Electric valve and refrigeration cycle system

Technical Field

The present invention relates to an electrically operated valve used in a refrigeration cycle system or the like and a refrigeration cycle system.

Background

Currently, as an electrically operated valve provided in a refrigeration cycle of an air conditioner, there is an electrically operated valve disclosed in japanese patent application laid-open No. 2013-234726 (patent document 1), for example. In the motor-operated valve of patent document 1, the first valve port and the second valve port are formed in the valve housing, and the flow of the refrigerant in the valve ports is stabilized to realize silencing of the motor-operated valve.

Documents of the prior art

Patent document

Patent document 1: japanese patent laid-open publication No. 2013-234726

Disclosure of Invention

Problems to be solved by the invention

In the motor-operated valve of patent document 1, the shape of the valve throttle portion (i.e., the shape of the valve port) is changed to reduce the refrigerant passage noise. However, only improvement of the structure of the throttle portion may not sufficiently improve sound due to restrictions on the component structure, the piping shape, and the like, and there is still room for improvement as a measure against noise.

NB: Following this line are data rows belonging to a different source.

/-- **The generator of the limit dynamics on local elements** (Bratteli–Robinson II Thm. 6.2.4,
eq. (6.2.9): `𝔄_Λ ⊆ D(δ)` and `δ(A) = i[H_{Λ_R}, A]`): for `A ∈ 𝔄_Λ`,
`d/dt τ_t(ι_Λ A)|_{t=0} = ι_{Λ_R}(i[H_{Λ_R}, A])`. For `Λ' ⊇ (Λ_R)_R` the local dynamics satisfy
`‖τ^{Λ'}_t(a) - a - t δ(a)‖ ≤ t² ‖δ²(a)‖` (mean value inequality twice, the generator of `τ^{Λ'}`
acting on `a` and `δ(a)` by the intrinsic `δ`, `iterate_cutoff_eq_iterate_genStep`), and the bound
passes to the limit. [cite: BratteliRobinsonII1997, Thm. 6.2.4] -/
theorem hasDerivAt_of_tendsto_cutoff (hR : Φ.HasFiniteRange R)
    {τ : ℝ → (𝔄.carrier ≃⋆ₐ[ℂ] 𝔄.carrier)} (hτ : IsAutomorphismGroup τ)
    (hlim : ∀ (t : ℝ) (a : 𝔄.carrier), Tendsto (fun Λ' => σ Λ' t a) atTop (𝓝 (τ t a)))
    (Λ : Finset (Site d)) (A : Op ↥Λ q) :
    HasDerivAt (fun t : ℝ => τ t (𝔄.ι Λ A)) (𝔄.ι (thicken Λ R) (derivation Φ R Λ A)) 0 := by
  obtain ⟨G, hG⟩ : ∃ G : Finset (Site d) × 𝔄.carrier → Finset (Site d) × 𝔄.carrier,
      ∀ (Λ' : Finset (Site d)) (y : 𝔄.carrier), G (Λ', y) =
        (thicken Λ' R, I • ∑ X ∈ (thicken Λ' R).powerset,
          (𝔄.ι X (Φ X) * y - y * 𝔄.ι X (Φ X))) :=
    ⟨fun p => (thicken p.1 R, I • ∑ X ∈ (thicken p.1 R).powerset,
      (𝔄.ι X (Φ X) * p.2 - p.2 * 𝔄.ι X (Φ X))), fun _ _ => rfl⟩
  -- `a = ι_Λ A`, `b = δ(a)`, `b' = δ²(a)`
  obtain ⟨a, ha⟩ : ∃ a : 𝔄.carrier, 𝔄.ι Λ A = a := ⟨_, rfl⟩
  obtain ⟨b, hb⟩ : ∃ b : 𝔄.carrier, 𝔄.ι (thicken Λ R) (derivation Φ R Λ A) = b := ⟨_, rfl⟩
  obtain ⟨b', hb'⟩ : ∃ b' : 𝔄.carrier, (G^[2] (Λ, a)).2 = b' := ⟨_, rfl⟩
  have hG1 : (G^[1] (Λ, a)).2 = b := by
    rw [Function.iterate_one, ← ha, hG, ← 𝔄.ι_derivation, hb]
  -- the bound for the local dynamics, `Λ'` large
  have bound : ∀ Λ' : Finset (Site d), (fun L => thicken L R)^[2] Λ ⊆ Λ' → ∀ t : ℝ,
      ‖σ Λ' t a - a - t • b‖ ≤ t ^ 2 * ‖b'‖ := by
    intro Λ' hΛ' t
    set F : 𝔄.carrier → 𝔄.carrier := fun y =>
      I • ∑ X ∈ Λ'.powerset, (𝔄.ι X (Φ X) * y - y * 𝔄.ι X (Φ X)) with hFdef
    have hF : ∀ y, F y = I • ∑ X ∈ Λ'.powerset, (𝔄.ι X (Φ X) * y - y * 𝔄.ι X (Φ X)) :=
      fun y => rfl
    have hstab := 𝔄.iterate_cutoff_eq_iterate_genStep Φ R hG hR hF Λ A
      (Finset.powerset_mono.2 hΛ')
    rw [ha] at hstab
    have hFa : F a = b := by
      rw [← hG1, ← hstab 1 (by norm_num), Function.iterate_one]
    have hFb : F b = b' := by
      rw [← hb', ← hstab 2 le_rfl, Function.iterate_succ_apply', Function.iterate_one, hFa]
    have hda : ∀ s : ℝ, HasDerivAt (fun u : ℝ => σ Λ' u a) (σ Λ' s b) s :=
      fun s => (hσ Λ').hasDerivAt_of_hasDerivAt_zero (by rw [← hFa, hF]; exact hσ' Λ' a) s
    have hdb : ∀ s : ℝ, HasDerivAt (fun u : ℝ => σ Λ' u b) (σ Λ' s b') s :=
      fun s => (hσ Λ').hasDerivAt_of_hasDerivAt_zero (by rw [← hFb, hF]; exact hσ' Λ' b) s
    -- `‖σ_s b - b‖ ≤ ‖b'‖ |s|`
    have h1 : ∀ s : ℝ, ‖σ Λ' s b - b‖ ≤ ‖b'‖ * |s| := by
      intro s
      have hmv := (convex_uIcc (0 : ℝ) s).norm_image_sub_le_of_norm_hasDerivWithin_le
        (fun u _ => (hdb u).hasDerivWithinAt)
        (fun u _ => by rw [StarAlgEquiv.norm_map]) Set.left_mem_uIcc Set.right_mem_uIcc
      rwa [(hσ Λ').map_zero_apply, sub_zero, Real.norm_eq_abs] at hmv
    -- `g(s) = σ_s a - s • b` has derivative `σ_s b - b`, of norm `≤ ‖b'‖ |t|` on `[0, t]`
    have h2 : ∀ s : ℝ, HasDerivAt (fun u : ℝ => σ Λ' u a - u • b) (σ Λ' s b - b) s := by
      intro s
      have h := (hda s).sub ((hasDerivAt_id s).smul_const b)
      simp only [id, one_smul] at h
      exact h
    have hmv := (convex_uIcc (0 : ℝ) t).norm_image_sub_le_of_norm_hasDerivWithin_le
      (fun u _ => (h2 u).hasDerivWithinAt)
      (fun u hu => (h1 u).trans (mul_le_mul_of_nonneg_left
        (by simpa using Set.abs_sub_left_of_mem_uIcc hu) (norm_nonneg _)))
      Set.left_mem_uIcc Set.right_mem_uIcc
    rw [(hσ Λ').map_zero_apply, zero_smul, sub_zero, sub_zero, Real.norm_eq_abs] at hmv
    calc ‖σ Λ' t a - a - t • b‖ = ‖σ Λ' t a - t • b - a‖ := by abel_nf
      _ ≤ ‖b'‖ * |t| * |t| := hmv
      _ = t ^ 2 * ‖b'‖ := by rw [mul_assoc, ← sq_abs, pow_two]; ring
  -- pass to the limit
  have hlim_bound : ∀ t : ℝ, ‖τ t a - a - t • b‖ ≤ t ^ 2 * ‖b'‖ := by
    intro t
    refine le_of_tendsto (((hlim t a).sub_const a).sub_const (t • b)).norm ?_
    exact (Filter.eventually_ge_atTop ((fun L => thicken L R)^[2] Λ)).mono
      fun Λ' hΛ' => bound Λ' hΛ' t
  rw [ha, hb, hasDerivAt_iff_isLittleO_nhds_zero]
  simp only [zero_add, hτ.map_zero_apply]
  refine Asymptotics.IsBigO.trans_isLittleO (g := fun h : ℝ => h ^ 2) ?_
    (Asymptotics.isLittleO_pow_id one_lt_two)
  refine Asymptotics.IsBigO.of_bound ‖b'‖ (Filter.Eventually.of_forall fun h => ?_)
  rw [Real.norm_eq_abs, abs_pow, sq_abs, mul_comm]
  exact hlim_bound h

The invention provides an electric valve and a refrigeration cycle system which reduce noise such as refrigerant passing sound in a secondary side joint pipe.

Means for solving the problems

The electric valve of the present invention is configured such that a first joint pipe and a second joint pipe are respectively communicated with a valve chamber of a valve body, one of the first joint pipe and the second joint pipe is used as a primary side joint pipe into which a fluid flows, and the other is used as a secondary side joint pipe from which the fluid flows out, and is characterized by comprising a long cylindrical rectifying pipe portion communicated with the valve chamber and protruding into the secondary side joint pipe, wherein the secondary side joint pipe comprises a straight pipe portion connected with the valve body and a curved pipe portion curved from the straight pipe portion, and wherein an end portion of the rectifying pipe portion is arranged to face the curved pipe portion of the secondary side joint pipe.

In this case, the electrically operated valve is preferably arranged such that an end portion of the rectifying pipe portion is located on the curved pipe portion side with respect to a boundary between the straight pipe portion and the curved pipe portion of the secondary side joint pipe.

Preferably, the electric valve has a relationship that an inner diameter "D" of the inner passage of the rectifying pipe portion and an inner diameter "D" of the straight pipe portion of the secondary side joint pipe are D ≧ D/2.

In the electric valve, preferably, the first joint pipe and the second joint pipe are connected to the valve body in a direction intersecting the valve chamber.

Preferably, the electric valve includes a valve port having an opening area increased or decreased by a valve member and opening toward the valve chamber through an inner passage of the rectifying pipe portion.

The refrigeration cycle system of the present invention includes a compressor, a condenser, an expansion valve, and an evaporator, and is characterized in that the motor-operated valve is used as the expansion valve.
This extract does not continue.